Now I had an issue with a dependency mismatch with numpy. It is described in this StackOverflow thread. What happened was that importing pandas or ethnicolr would throw this error:

>>> from ethnicolr import census_ln, pred_census_ln, pred_wiki_name
Traceback (most recent call last):
  File "<stdin>", line 1, in <module>
  File "/Users/olespaarmann/mambaforge/envs/diversity_scraper/lib/python3.8/site-packages/ethnicolr/__init__.py", line 2, in <module>
    from ethnicolr.census_ln import census_ln
  File "/Users/olespaarmann/mambaforge/envs/diversity_scraper/lib/python3.8/site-packages/ethnicolr/census_ln.py", line 6, in <module>
    import pandas as pd
  File "/Users/olespaarmann/mambaforge/envs/diversity_scraper/lib/python3.8/site-packages/pandas/__init__.py", line 22, in <module>
    from pandas.compat import (
  File "/Users/olespaarmann/mambaforge/envs/diversity_scraper/lib/python3.8/site-packages/pandas/compat/__init__.py", line 15, in <module>
    from pandas.compat.numpy import (
  File "/Users/olespaarmann/mambaforge/envs/diversity_scraper/lib/python3.8/site-packages/pandas/compat/numpy/__init__.py", line 7, in <module>
    from pandas.util.version import Version
  File "/Users/olespaarmann/mambaforge/envs/diversity_scraper/lib/python3.8/site-packages/pandas/util/__init__.py", line 1, in <module>
    from pandas.util._decorators import (  # noqa
  File "/Users/olespaarmann/mambaforge/envs/diversity_scraper/lib/python3.8/site-packages/pandas/util/_decorators.py", line 14, in <module>
    from pandas._libs.properties import cache_readonly  # noqa
  File "/Users/olespaarmann/mambaforge/envs/diversity_scraper/lib/python3.8/site-packages/pandas/_libs/__init__.py", line 13, in <module>
    from pandas._libs.interval import Interval
  File "pandas/_libs/interval.pyx", line 1, in init pandas._libs.interval
ValueError: numpy.ndarray size changed, may indicate binary incompatibility.
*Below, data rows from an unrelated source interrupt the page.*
omit [I.Boundaryless] [MeasurableSpace M] [BorelSpace M] [SecondCountableTopology M] in
/-- **Smooth tensor approximation**: every continuous `f : M × M → ℝ` on a compact manifold is
uniformly approximated by finite sums `Σ αᵢ(x) βᵢ(y)` with SMOOTH `αᵢ, βᵢ` (Stone–Weierstrass
`exists_sum_mul_near_continuous`, then `exists_contMDiff_abs_sub_lt` on each factor). [folklore] -/
theorem exists_smooth_sum_mul_near {f : M × M → ℝ} (hf : Continuous f) {ε : ℝ} (hε : 0 < ε) :
    ∃ (n : ℕ) (α β : Fin n → M → ℝ), (∀ i, ContMDiff I 𝓘(ℝ, ℝ) ∞ (α i)) ∧
      (∀ i, ContMDiff I 𝓘(ℝ, ℝ) ∞ (β i)) ∧ ∀ p : M × M, |f p - ∑ i, α i p.1 * β i p.2| < ε := by
  obtain ⟨n, α₀, β₀, h₀⟩ := exists_sum_mul_near_continuous hf (half_pos hε)
  -- a common bound for the factors
  set B : ℝ := 1 + ∑ i, (‖α₀ i‖ + ‖β₀ i‖) with hB
  have hB1 : 1 ≤ B := by
    have : 0 ≤ ∑ i, (‖α₀ i‖ + ‖β₀ i‖) := Finset.sum_nonneg fun i _ ↦ by positivity
    linarith
  have hαB : ∀ i x, |α₀ i x| ≤ B := fun i x ↦ by
    have h1 : |α₀ i x| ≤ ‖α₀ i‖ := by rw [← Real.norm_eq_abs]; exact (α₀ i).norm_coe_le_norm x
    have h2 : ‖α₀ i‖ + ‖β₀ i‖ ≤ ∑ j, (‖α₀ j‖ + ‖β₀ j‖) :=
      Finset.single_le_sum (f := fun j ↦ ‖α₀ j‖ + ‖β₀ j‖) (fun j _ ↦ by positivity) (Finset.mem_univ i)
    linarith [norm_nonneg (β₀ i)]
  have hβB : ∀ i x, |β₀ i x| ≤ B := fun i x ↦ by
    have h1 : |β₀ i x| ≤ ‖β₀ i‖ := by rw [← Real.norm_eq_abs]; exact (β₀ i).norm_coe_le_norm x
    have h2 : ‖α₀ i‖ + ‖β₀ i‖ ≤ ∑ j, (‖α₀ j‖ + ‖β₀ j‖) :=
      Finset.single_le_sum (f := fun j ↦ ‖α₀ j‖ + ‖β₀ j‖) (fun j _ ↦ by positivity) (Finset.mem_univ i)
    linarith [norm_nonneg (α₀ i)]
  -- the smoothing scale
  set δ : ℝ := min 1 (ε / (2 * ((n : ℝ) + 1) * (2 * B + 1))) with hδ
  have hδ0 : 0 < δ := by positivity
  have hδ1 : δ ≤ 1 := min_le_left _ _
  have hδ2 : δ ≤ ε / (2 * ((n : ℝ) + 1) * (2 * B + 1)) := min_le_right _ _
  have hα := fun i ↦ exists_contMDiff_abs_sub_lt (I := I) (α₀ i).continuous hδ0
  have hβ := fun i ↦ exists_contMDiff_abs_sub_lt (I := I) (β₀ i).continuous hδ0
  choose α hαs hαδ using hα
  choose β hβs hβδ using hβ
  refine ⟨n, α, β, hαs, hβs, fun p ↦ ?_⟩
  -- termwise error
  have hterm : ∀ i, |α₀ i p.1 * β₀ i p.2 - α i p.1 * β i p.2| ≤ δ * (2 * B + 1) := by
    intro i
    have e : α₀ i p.1 * β₀ i p.2 - α i p.1 * β i p.2 =
        (α₀ i p.1 - α i p.1) * β₀ i p.2 + α i p.1 * (β₀ i p.2 - β i p.2) := by ring
    rw [e]
    have h1 : |α₀ i p.1 - α i p.1| < δ := by rw [abs_sub_comm]; exact hαδ i p.1
    have h2 : |β₀ i p.2 - β i p.2| < δ := by rw [abs_sub_comm]; exact hβδ i p.2
    have h3 : |α i p.1| ≤ B + δ := by
      have := abs_sub_abs_le_abs_sub (α i p.1) (α₀ i p.1)
      rw [abs_sub_comm] at h1
      linarith [hαB i p.1]
    calc |(α₀ i p.1 - α i p.1) * β₀ i p.2 + α i p.1 * (β₀ i p.2 - β i p.2)|
        ≤ |α₀ i p.1 - α i p.1| * |β₀ i p.2| + |α i p.1| * |β₀ i p.2 - β i p.2| := by
          rw [← abs_mul, ← abs_mul]; exact abs_add_le _ _
      _ ≤ δ * B + (B + δ) * δ :=
          add_le_add (mul_le_mul h1.le (hβB i p.2) (abs_nonneg _) hδ0.le)
            (mul_le_mul h3 h2.le (abs_nonneg _) (by linarith))
      _ = δ * (2 * B + δ) := by ring
      _ ≤ δ * (2 * B + 1) := by gcongr
  have hsum : |∑ i, α₀ i p.1 * β₀ i p.2 - ∑ i, α i p.1 * β i p.2| ≤ (n : ℝ) * (δ * (2 * B + 1)) := by
    rw [← Finset.sum_sub_distrib]
    refine (Finset.abs_sum_le_sum_abs _ _).trans ?_
    calc ∑ i, |α₀ i p.1 * β₀ i p.2 - α i p.1 * β i p.2| ≤ ∑ _i : Fin n, δ * (2 * B + 1) :=
          Finset.sum_le_sum fun i _ ↦ hterm i
      _ = (n : ℝ) * (δ * (2 * B + 1)) := by simp
  have hsmall : (n : ℝ) * (δ * (2 * B + 1)) < ε / 2 := by
    have h1 : (n : ℝ) * (δ * (2 * B + 1)) ≤ (n : ℝ) * (ε / (2 * ((n : ℝ) + 1) * (2 * B + 1)) * (2 * B + 1)) := by
      gcongr
    have h2 : (n : ℝ) * (ε / (2 * ((n : ℝ) + 1) * (2 * B + 1)) * (2 * B + 1)) =
        ε / 2 * ((n : ℝ) / ((n : ℝ) + 1)) := by
      field_simp
    have h3 : (n : ℝ) / ((n : ℝ) + 1) < 1 := by
      rw [div_lt_one (by positivity)]; linarith
    have h4 : ε / 2 * ((n : ℝ) / ((n : ℝ) + 1)) < ε / 2 * 1 := by gcongr
    linarith
  have h0p := h₀ p
  calc |f p - ∑ i, α i p.1 * β i p.2|
      = |(f p - ∑ i, α₀ i p.1 * β₀ i p.2) + (∑ i, α₀ i p.1 * β₀ i p.2 - ∑ i, α i p.1 * β i p.2)| := by
        ring_nf
    _ ≤ |f p - ∑ i, α₀ i p.1 * β₀ i p.2| + |∑ i, α₀ i p.1 * β₀ i p.2 - ∑ i, α i p.1 * β i p.2| :=
        abs_add_le _ _
    _ < ε / 2 + ε / 2 := add_lt_add_of_lt_of_le h0p (hsum.trans hsmall.le)
    _ = ε := by ring
import Literature.Analysis.FluidPDE.QuasiSelfSimilarMoveSP12Cert
import Literature.Analysis.FluidPDE.QuasiSelfSimilarMoveSC
import HarnessLib

/-!
# Straight move, phase 12: kernel checks (2/3)

Topic `Literature/Analysis/FluidPDE`. Emitted data / kernel certificates of the explicit straight generating
move (`S`) in the typed-chain model, under the contract of `PlanarGeneratorAssembly.lean`
(`acm_compatible_blocks_of_slots`). Generated by the author's emitter from the exact rational design;
no named facts, every theorem is decided in the kernel or assembled from decided chunks. [folklore]

## References

* G. Alberti, G. Crippa, A. L. Mazzucato, *Exponential self-similar mixing by incompressible
  flows*, J. Amer. Math. Soc. 32 (2019), 445–490, §8 (arXiv:1605.02090).
-/

noncomputable section

namespace Literature.Analysis.FluidPDE.QuasiSelfSimilar.MoveS

open PlanarKinematics QuasiSelfSimilar

set_option maxHeartbeats 4000000 in
/-- Kernel check of the node geometry (orders, pieces, cover tags), nodes `80 ≤ k < 120`. [folklore] -/
theorem P12_geo_c2 : ∀ k, 80 ≤ k → k < 120 → P12.geomAtB k = true := by decide +kernel

set_option maxHeartbeats 4000000 in
/-- Kernel check of the node geometry (orders, pieces, cover tags), nodes `120 ≤ k < 133`. [folklore] -/
theorem P12_geo_c3 : ∀ k, 120 ≤ k → k < 133 → P12.geomAtB k = true := by decide +kernel

set_option maxHeartbeats 4000000 in
/-- Kernel check of box separation rows, nodes `0 ≤ k < 40`. [folklore] -/
theorem P12_sep_c0 : ∀ k, 0 ≤ k → k < 40 → P12.sepRowB k = true := by decide +kernel

set_option maxHeartbeats 4000000 in
/-- Kernel check of box separation rows, nodes `40 ≤ k < 80`. [folklore] -/
theorem P12_sep_c1 : ∀ k, 40 ≤ k → k < 80 → P12.sepRowB k = true := by decide +kernel

end Literature.Analysis.FluidPDE.QuasiSelfSimilar.MoveS

end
Expected 88 from C header, got 80 from PyObject

The solution here is to just ignore the dependency issues and manually install a newer version of numpy. It doesn't work when I set the numpy version in my requirements.txt because this throws a dependency error:

ERROR: Cannot install numpy>=1.20.0 and tensorflow==2.6.0 because these package versions have conflicting dependencies.

The conflict is caused by:
    The user requested numpy>=1.20.0
    tensorflow 2.6.0 depends on numpy~=1.19.2

So I just installed it with python -m pip install numpy==1.20.0. And now everything seems to work.